Statistically: we are imagining two populations, Population 1 and Population 2, governed by parameters \(\theta_1\) and \(\theta_2\), respectively, and trying to test claims about the relationship between \(\theta_1\) and \(\theta_2\).
The trick Statisticians use is to think in terms of the difference \(\mu_1 - \mu_2.\)
The reason we do this is because we have now effectively reduced our two-parameter problem into a one-parameter problem, involving only the parameter \(\delta := \mu_1 - \mu_2\).
Now, we will need a point estimator of \(\delta\). Just as before, we used \(\bar{X}\) to estimate \(\mu\), we now use \(\bar{X}_2-\bar{X}_1\) to estimate \(\mu_1 - \mu_2\).
We will ultimately need access to the sampling distribution of \(\bar{X}_1-\bar{X}_2\).
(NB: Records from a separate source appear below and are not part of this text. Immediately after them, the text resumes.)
import Summits.Ventures.GridStability.Models.InverterBridges
import Literature.MathematicalPhysics.PowerSystems.SMIBEnergyRegionOfAttraction

/-!
# GridStability/Models/InverterDroopEnergyRoa — the energy well of the reduced droop grid-forming
# inverter (vs. an infinite bus) lies in the region of attraction of its synchronous equilibrium

Cell `gridfusion` (LADDER-GRIDFUSION; APEX LINE = inverter-dominated networks, director RULINGS 3 (1);
rung G3 inverter models / energy-function route R-EN of lit/6-REGISTER §9.4). Written by seat
gridfusion-lit-6 as the first CONSUMER of the two kernel objects it composes, both imported UNCHANGED:

* model-3's bridge `InverterDroop.ReducedParams.toSMIB` (`Models/InverterBridges.lean`): the reduced
  droop-controlled converter-vs-infinite-bus model `δ̇ = ω_b(ω − ω_e)`,
  `(ω_b/(k_i ω_c)) ω̇ = p* − P_max sin δ − (ω_b/k_i)(ω − ω_set)` [cite: Qoria2020, eqs. (III-46),
  (V-13)], [cite: SchifferEtAl2014, Remark 3.3] IS, in the speed deviation `Ω = ω_b(ω − ω_e)` and for
  `ω_set = ω_e`, the classical SMIB swing equation of `Literature.MathematicalPhysics.PowerSystems.SMIB`
  with `M = 1/(k_i ω_c)`, `D = 1/k_i`, `P_m = p*`, `P_e^max = P_max` (`isSolution_toSMIB`);
* lit-6's textbook theorem `SMIB.energyWell_subset_regionOfAttraction`
  (`Literature/MathematicalPhysics/PowerSystems/SMIBEnergyRegionOfAttraction.lean`, Sauer–Pai §9.2 /
  §9.6.2 via Barbashin–Krasovskii): for the damped classical SMIB the energy well below `V_cr` is
  positively invariant and inside the region of attraction of the s.e.p.

RESULT (`InverterDroop.ReducedParams.energyWell_roa`). Let `P` have `ω_b ≠ 0`, `k_i > 0`, `ω_c > 0`,
`P_max > 0`, `ω_set = ω_e`, and let `δs ∈ [0, π/2)` satisfy `p* = P_max sin δs`. For ANY
`c < V_cr(δs) = −p*(π − 2δs) + 2P_max cos δs` and every solution `(δ, ω)` of the reduced droop model
(on the whole time axis, `IsSolution`) whose initial state has `−π − δs < δ(0) < π − δs` and transient
energy `V(δ(0), ω_b(ω(0) − ω_e)) ≤ c` (`V` = Sauer–Pai (9.35) of `P.toSMIB`, i.e.
`½ (1/(k_i ω_c)) Ω² − p*(δ − δs) − P_max(cos δ − cos δs)`): the state stays in that energy well for
all `t ≥ 0`, `δ(t) → δs` and `ω(t) → ω_e`.

THREE COLUMNS. CERTIFIED: the statement above, a priori over all solutions, for MODEL
`M` = the reduced droop GFM model `InverterDroop.ReducedParams` with `ω_set = ω_e` (MODEL-VALIDITY
MV-6D: absent effects = inner voltage/current loops, LC(L) filter and line dynamics, dc side, current
limitation (the `dωSat` branch is NOT covered), voltage-magnitude dynamics; infinite bus) and CLASS
`C` = initial states in the energy well below `V_cr`. «Inertia» `1/(k_i ω_c)` and «damping» `1/k_i` are
control gains. VALIDATED / numerical comparison: none claimed here. Nothing in this file says a
converter or a grid is stable.
-/

noncomputable section

open Real Set Filter Topology

namespace Summit.Ventures.GridStability.Models

open Literature.MathematicalPhysics.PowerSystems

namespace InverterDroop.ReducedParams

variable (P : InverterDroop.ReducedParams)

/-- **Energy well ⊆ region of attraction for the reduced droop grid-forming inverter against an
infinite bus** (R-EN route: model-3's swing-equation identification `toSMIB`/`isSolution_toSMIB` +
the textbook energy-well theorem `SMIB.energyWell_subset_regionOfAttraction`). Hypotheses: `ω_b ≠ 0`,
`k_i > 0`, `ω_c > 0`, `P_max > 0`, `ω_set = ω_e`, `p* = P_max sin δs` with `0 ≤ δs < π/2`,
`c < V_cr(δs)`; `(δ, ω)` a solution of the reduced model with `δ 0` in the angle window
`(−π − δs, π − δs)` and `V(δ 0, ω_b(ω 0 − ω_e)) ≤ c`. Conclusions: the window-and-energy condition
holds for all `t ≥ 0`, `δ t → δs`, `ω t → ω_e`. MODELLED: MV-6D; no current saturation.
[cite: Qoria2020, eqs. (III-21)–(III-22), (III-46), (V-13)] -/
theorem energyWell_roa (hb : P.ωb ≠ 0) (hi : 0 < P.ki) (hc : 0 < P.ωc) (hPmax : 0 < P.Pmax)
    (hω : P.ωset = P.ωe) {δs : ℝ} (heq : P.pref = P.Pmax * Real.sin δs) (h0 : 0 ≤ δs)
    (h1 : δs < π / 2) {c : ℝ} (hcr : c < P.toSMIB.criticalEnergy δs) {δ ω : ℝ → ℝ}
    (hsol : P.IsSolution δ ω) (hδ0 : δ 0 ∈ Ioo (-π - δs) (π - δs))
    (hV0 : P.toSMIB.energy δs (δ 0, P.ωb * (ω 0 - P.ωe)) ≤ c) :
    (∀ t, 0 ≤ t → δ t ∈ Ioo (-π - δs) (π - δs) ∧
      P.toSMIB.energy δs (δ t, P.ωb * (ω t - P.ωe)) ≤ c) ∧
    Tendsto δ atTop (𝓝 δs) ∧ Tendsto ω atTop (𝓝 P.ωe) := by
  -- the swing-equation state `X = (δ, Ω)`, `Ω = ω_b (ω − ω_e)`, solves `X' = vectorField X`
  set X : ℝ → ℝ × ℝ := fun t => (δ t, P.ωb * (ω t - P.ωe)) with hXdef
  have hX : ∀ T : ℝ, ∀ t ∈ Icc 0 T,
      HasDerivWithinAt X (P.toSMIB.vectorField (X t)) (Icc 0 T) t := by
    intro T t _
    obtain ⟨hδ', hΩ'⟩ := P.isSolution_toSMIB hb hi.ne' hc.ne' hω hsol t
    exact (hδ'.prodMk hΩ').hasDerivWithinAt
  -- the SMIB record of the droop model has positive inertia, damping and `P_e^max`
  have hM : 0 < P.toSMIB.M := by
    show 0 < 1 / (P.ki * P.ωc)
    positivity
  have hD : 0 < P.toSMIB.D := by
    show 0 < 1 / P.ki
    positivity
  have hPmax' : 0 < P.toSMIB.Pmax := hPmax
  have heq' : P.toSMIB.IsEquilibriumAngle δs := heq
  have key := (P.toSMIB.energyWell_subset_regionOfAttraction hM hD hPmax' heq' h0 h1 hcr
    (y := X 0) hδ0 hV0).2 X rfl hX
  obtain ⟨hstay, htend⟩ := key
  refine ⟨fun t ht => hstay t ht, ?_, ?_⟩
  · -- `δ t = (X t).1 → δs`
    have h := (continuous_fst.tendsto (δs, (0 : ℝ))).comp htend
    simpa [hXdef, Function.comp_def] using h
  · -- `ω t = (X t).2 / ω_b + ω_e → 0 / ω_b + ω_e = ω_e`
    have h := (continuous_snd.tendsto (δs, (0 : ℝ))).comp htend
    have h2 : Tendsto (fun t => P.ωb * (ω t - P.ωe)) atTop (𝓝 0) := by
      simpa [hXdef, Function.comp_def] using h
    have h3 : Tendsto (fun t => P.ωb * (ω t - P.ωe) / P.ωb + P.ωe) atTop (𝓝 (0 / P.ωb + P.ωe)) :=
      (h2.div_const P.ωb).add_const P.ωe
    rw [zero_div, zero_add] at h3
    refine h3.congr fun t => ?_
    rw [mul_div_cancel_left₀ _ hb]
    ring

end InverterDroop.ReducedParams

end Summit.Ventures.GridStability.Models

end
Just as before, we have to check conditions to determine the sampling distribution of \(\bar{X}_1-\bar{X}_2\):
Independence within each sample: The observations within each sample are independent (e.g. we have a random sample from each of the two populations).
Independence between the samples: he two samples are independent of one another such that observations in one sample tell us nothing about the observations in the other sample (and vice versa).
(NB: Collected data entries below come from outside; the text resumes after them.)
import Literature.AnabelianGeometry.SemiGraphs.TemperedPiRayApartmentAbuts
import Literature.AnabelianGeometry.SemiGraphs.TemperedPiBranchStabilizerImage
import Literature.AnabelianGeometry.SemiGraphs.TemperedPiDecompositionConj
import HarnessLib

/-!
# Transport of a local frame across a fixed edge of a tree of a Galois tower ([SemiAnbd] Rmk 2.2.1, Thm 3.7 (iii))

Mochizuki, *Semi-graphs of anabelioids*, Publ. RIMS **42** (2006), Remark 2.2.1 p. 24 (branch stabilisers are
conjugates of the branch subgroups) and Theorem 3.7 (iii)/(iv) pp. 40–41
[cite: MochizukiSemiAnbd2006, Rmk 2.2.1 p.24].

PROOF-ONLY file (abc-iut cell, layer L3, seat abc-iut-L3-d4 gen 5; row «B9·ANCHOR-FREE-PAIR@𝒢_θ», brick K-B2;
frontier / erratum-grade label — it serves the typed-form audit of the cell's ∀-countable typing of Thm 3.7
(iv) at the countermodel `𝒢_θ`, OUTSIDE the [IUTchIII] Cor. 3.12 cone; 0 definitions, no named fact).  Desk
memo `HOME/staging/L3/L3-d4/g5/B9-ANCHOR-FREE-PAIR.md`, step (S1b).

GENERIC over a Galois tower `D : GaloisLevelData 𝒢` of a connected `𝒢` (abc-iut-L3-t9/t6/t11/w5-d160
vocabulary, consumed BY NAME: `PointSeq`, `smul`, `decompHom_smul`, `toEdgeSeq`, `EdgeSeq.gluePointSeq`,
`decompHomE_toEdgeSeq`, `decompHomE_apply_of_eq`, `joins_edge_gluePointSeq_vertex`, `CovObj.brOf`,
`exists_eq_brOf`, `branchMap_brOf`, `brOf_eq_brOf_iff`, `eq_gal`):

* `PointSeq.exists_transport_of_branchMap_eq` — **TRANSPORT ACROSS A FIXED BRANCH**: if `g ∈ π₁^temp(𝒢)`
  fixes, at level `N`, a branch `β` of the tree `𝔾̃_N` abutting to `P.vertex N` and lying over the branch
  `b` of `𝔾` at `w`, and `b'` is the other branch of the edge of `b`, abutting to `w'`, then there are a
  point sequence `P'` over `w'`, `f ∈ Π_w` and `k ∈ Π_e` with
  (frame) `ρ_N(g) = σ_N^{f·b_*(k)·f⁻¹}` at `P`;
  (alignment) `P'.decompHom (b'_*(x)) = P.decompHom (f·b_*(x)·f⁻¹)` for every `x ∈ Π_e` (the edge
  group read at `b'` resp. transported to `b` along `edgeOf b' = edgeOf b`)
  — at EVERY level, with NO conjugator choice;
  (adjacency) the tree edge of `β` joins `P.vertex N` to `P'.vertex N`, which are distinct.

Nothing of [SemiAnbd] is asserted; nothing bears on [IUTchIII] Cor. 3.12; typed ≠ proved.
-/

namespace Literature.AnabelianGeometry.SemiGraphs

namespace ProfiniteSemiGraph

namespace GaloisLevelData

open CategoryTheory Topology
open Literature.AlgebraicGeometry.Frobenioids.QuasiTemperoid.BTempConnected (ρ_one_apply
  ρ_mul_apply ρ_inv_apply)

universe u

variable {𝒢 : ProfiniteSemiGraph.{u}} {D : GaloisLevelData 𝒢} {h𝒢 : 𝒢.IsCountable}

namespace PointSeq

variable {w : 𝒢.graph.Vertex} (P : D.PointSeq h𝒢 w)

/-- The points of the translate of `P` by the decomposition image of `h⁻¹` are `h · P.pt n`.
[cite: MochizukiSemiAnbd2006, Thm 3.7(i) p.40] -/
theorem smul_decompHom_inv_pt (h : 𝒢.Gv w) (n : ℕ) :
    (P.smul (P.decompHom h⁻¹)).pt n = ((D.cover h𝒢 n).SV w).obj.ρ h (P.pt n) := by
  rw [P.smul_pt, P.proj_decompHom, P.gal_apply, inv_inv]

/-- The translate of `P` by a decomposition image has the same tree vertices.
[cite: MochizukiSemiAnbd2006, Thm 3.7(iii) p.41] -/
theorem smul_decompHom_vertex (h : 𝒢.Gv w) (n : ℕ) :
    (P.smul (P.decompHom h)).vertex n = P.vertex n := by
  rw [P.smul_vertex, P.treeAct_decompHom_vertexMap]

/-- The decomposition homomorphism of the translate by `ψ(h⁻¹)` is `x ↦ ψ(h⁻¹ x h)`.
[cite: MochizukiSemiAnbd2006, Thm 3.7(i) p.40] -/
theorem decompHom_smul_decompHom_inv (h x : 𝒢.Gv w) :
    (P.smul (P.decompHom h⁻¹)).decompHom x = P.decompHom (h⁻¹ * x * h) := by
  rw [P.decompHom_smul, map_mul, map_mul, map_inv, inv_inv]

/-- **TRANSPORT OF A LOCAL FRAME ACROSS A FIXED BRANCH** ([SemiAnbd] Rmk 2.2.1 + Def. 3.5 (i) at one level of a
Galois tower, generic): see the module docstring. [cite: MochizukiSemiAnbd2006, Rmk 2.2.1 p.24] -/
theorem exists_transport_of_branchMap_eq (hc : 𝒢.graph.IsConnected) (N : ℕ) (g : D.temperedPi h𝒢)
    (b : 𝒢.graph.Branch) (hb : 𝒢.graph.abuts b = some w)
    (b' : 𝒢.graph.Branch) (hbb' : b ≠ b') (hb'e : 𝒢.graph.edgeOf b' = 𝒢.graph.edgeOf b)
    (w' : 𝒢.graph.Vertex) (hb' : 𝒢.graph.abuts b' = some w')
    (β : (D.tree N).Branch) (hβb : (D.treeProj N).branchMap β = b)
    (hβ : (D.tree N).abuts β = some (P.vertex N))
    (hfix : (D.treeAct h𝒢 N g).hom.branchMap β = β) :
    ∃ (P' : D.PointSeq h𝒢 w') (f : 𝒢.Gv w) (k : 𝒢.Ge (𝒢.graph.edgeOf b)),
      D.proj h𝒢 N g = P.gal N (f * 𝒢.brHom b w hb k * f⁻¹) ∧
      (∀ x : 𝒢.Ge (𝒢.graph.edgeOf b'),
        P'.decompHom (𝒢.brHom b' w' hb' x) = P.decompHom (f * 𝒢.brHom b w hb (hb'e ▸ x) * f⁻¹)) ∧
      (D.tree N).Joins ((D.tree N).edgeOf β) (P.vertex N) (P'.vertex N) ∧
      P.vertex N ≠ P'.vertex N := by
  -- cover coordinates of `β`
  set β₀ := (D.treeIso h𝒢 N).inv.branchMap β with hβ₀
  have hβeq : β = (D.treeIso h𝒢 N).hom.branchMap β₀ := (D.treeIso_hom_branchMap_inv h𝒢 N β).symm
  have hβ₀b : (D.cover h𝒢 N).orbitGraphProj.branchMap β₀ = b := by
    rw [← hβb, hβeq, D.treeProj_branchMap_treeIso h𝒢]; rfl
  obtain ⟨y, hy⟩ := (D.cover h𝒢 N).exists_eq_brOf b hb β₀ hβ₀b
  -- `β₀` abuts to the orbit of `P.pt N`, hence `y = gᵥ · P.pt N`
  have hβ₀abuts : (D.cover h𝒢 N).orbitGraph.abuts β₀ = some (Quot.mk _ ⟨w, P.pt N⟩) := by
    apply D.orbitGraph_abuts_of_tree_abuts h𝒢
    rw [← hβeq]
    exact hβ
  rw [hy, (D.cover h𝒢 N).abuts_brOf b hb y] at hβ₀abuts
  obtain ⟨gᵥ, hgᵥ⟩ := (D.cover h𝒢 N).exists_ρ_of_mk_eq_mk (Option.some.inj hβ₀abuts).symm
  -- recentre: `P_y := gᵥ · P`, `P_y.pt N = y`, `ψ_{P_y}(x) = ψ_P(gᵥ⁻¹ x gᵥ)`
  set P_y := P.smul (P.decompHom gᵥ⁻¹) with hP_y
  have hPy_pt : P_y.pt N = y := by rw [hP_y, P.smul_decompHom_inv_pt, hgᵥ]
  have hPy_vertex : P_y.vertex N = P.vertex N := P.smul_decompHom_vertex gᵥ⁻¹ N
  have hPy_decomp : ∀ x, P_y.decompHom x = P.decompHom (gᵥ⁻¹ * x * gᵥ) :=
    fun x => P.decompHom_smul_decompHom_inv gᵥ x
  -- the frame at `P_y`: `ρ_N(g) = σ_N^{b_*(k)}`
  have hfix₀ : (CovObj.orbitGraphMap (D.proj h𝒢 N g).hom).branchMap β₀ = β₀ := by
    have h1 := hfix
    rw [D.treeAct_apply, hβeq, D.galTreeAct_branchMap_treeIso h𝒢] at h1
    have h2 := congrArg (D.treeIso h𝒢 N).inv.branchMap h1
    rwa [D.treeIso_inv_branchMap_hom h𝒢, D.treeIso_inv_branchMap_hom h𝒢] at h2
  rw [hy, (D.cover h𝒢 N).branchMap_brOf b hb, (D.cover h𝒢 N).brOf_eq_brOf_iff b hb] at hfix₀
  obtain ⟨_, ⟨k, rfl⟩, hk⟩ := hfix₀
  have hkk : (𝒢.brHom b w hb).toMonoidHom k = 𝒢.brHom b w hb k := rfl
  rw [hkk] at hk
  have hk' : ((D.proj h𝒢 N g).hom.fV w).hom.hom y =
      ((D.cover h𝒢 N).SV w).obj.ρ (𝒢.brHom b w hb k)⁻¹ y := by
    have h2 := congrArg (((D.cover h𝒢 N).SV w).obj.ρ (𝒢.brHom b w hb k)⁻¹) hk
    rw [← ρ_mul_apply, inv_mul_cancel, ρ_one_apply] at h2
    exact h2
  have hframe_y : D.proj h𝒢 N g = P_y.gal N (𝒢.brHom b w hb k) := by
    apply P_y.eq_gal
    rw [hPy_pt]
    exact hk'
  -- transport across the edge: un-glue along `b`, glue along `b'`
  set Q := P_y.toEdgeSeq b hb with hQ
  have hQglue : Q.gluePointSeq b w hb rfl = P_y := P_y.gluePointSeq_toEdgeSeq b hb
  refine ⟨Q.gluePointSeq b' w' hb' hb'e, gᵥ⁻¹, k, ?_, ?_, ?_, ?_⟩
  · -- frame at `P`
    rw [hframe_y, ← P_y.proj_decompHom, hPy_decomp, ← P.proj_decompHom, inv_inv]
  · -- alignment
    intro x
    rw [← Q.decompHomE_apply_of_eq hc b' w' hb' hb'e x, hQ, P_y.decompHomE_toEdgeSeq b hb hc,
      MonoidHom.comp_apply, hPy_decomp, inv_inv]
    rfl
  · -- adjacency: the tree edge of `β` is `Q.edge N`, which joins `P_y.vertex N = P.vertex N` to the new vertex
    have hbr : (D.cover h𝒢 N).brOf b hb y =
        ⟨(b, Quot.mk _ ⟨𝒢.graph.edgeOf b, Q.pt N⟩), rfl⟩ := by
      rw [hQ, P_y.toEdgeSeq_pt, hPy_pt]; rfl
    have hedge : (D.tree N).edgeOf β = Q.edge N := by
      rw [hβeq, hy, hbr]; exact Q.edgeOf_treeIso_branchMap b rfl N
    have hj := Q.joins_edge_gluePointSeq_vertex N b b' hbb' w w' hb hb' rfl hb'e
    rw [hQglue, hPy_vertex] at hj
    rw [hedge]
    exact hj
  · have hne := Q.gluePointSeq_vertex_ne N b b' hbb' w w' hb hb' rfl hb'e
    rwa [hQglue, hPy_vertex] at hne

end PointSeq

end GaloisLevelData

end ProfiniteSemiGraph

end Literature.AnabelianGeometry.SemiGraphs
Normality: When the sample sizes are small, we require that the observations in each sample come from a normally distributed population. We can relax this condition more and more for larger and larger sample sizes. (You need to check normality for both groups.)
When the conditions are satisfied, the sampling distribution of \(\bar{X}_1-\bar{X}_2\) will be nearly normal with mean \[\mu_1 -\mu_2\] and standard error \[SE = \sqrt{\frac{\sigma_1^2}{n_1}+\frac{\sigma_2^2}{n_2}}\]
This is only if we know the population standard deviation \(\sigma_1\) and \(\sigma_2\), which is unlikely. Instead, we can use the sample standard deviations \(s_1\) and \(s_2\) so we have \[SE = \sqrt{\frac{s_1^2}{n_1}+\frac{s_2^2}{n_2}}\]
We will use technology to calculate the degrees of freedom. When we can’t use technologies, we will use the smaller of \(n_1-1\) and \(n_2-1\) for the degrees of freedom.
We will still follow the 5 steps to hypothesis test:
Step 1: Write the hypothesis statements
Step 2: Check conditions for determining the distribution of your sample statistic
Step 3: Calculate test statistic
Step 4: Use test statistic to determine decision of test (either using comparison to critical value or calculate p-value)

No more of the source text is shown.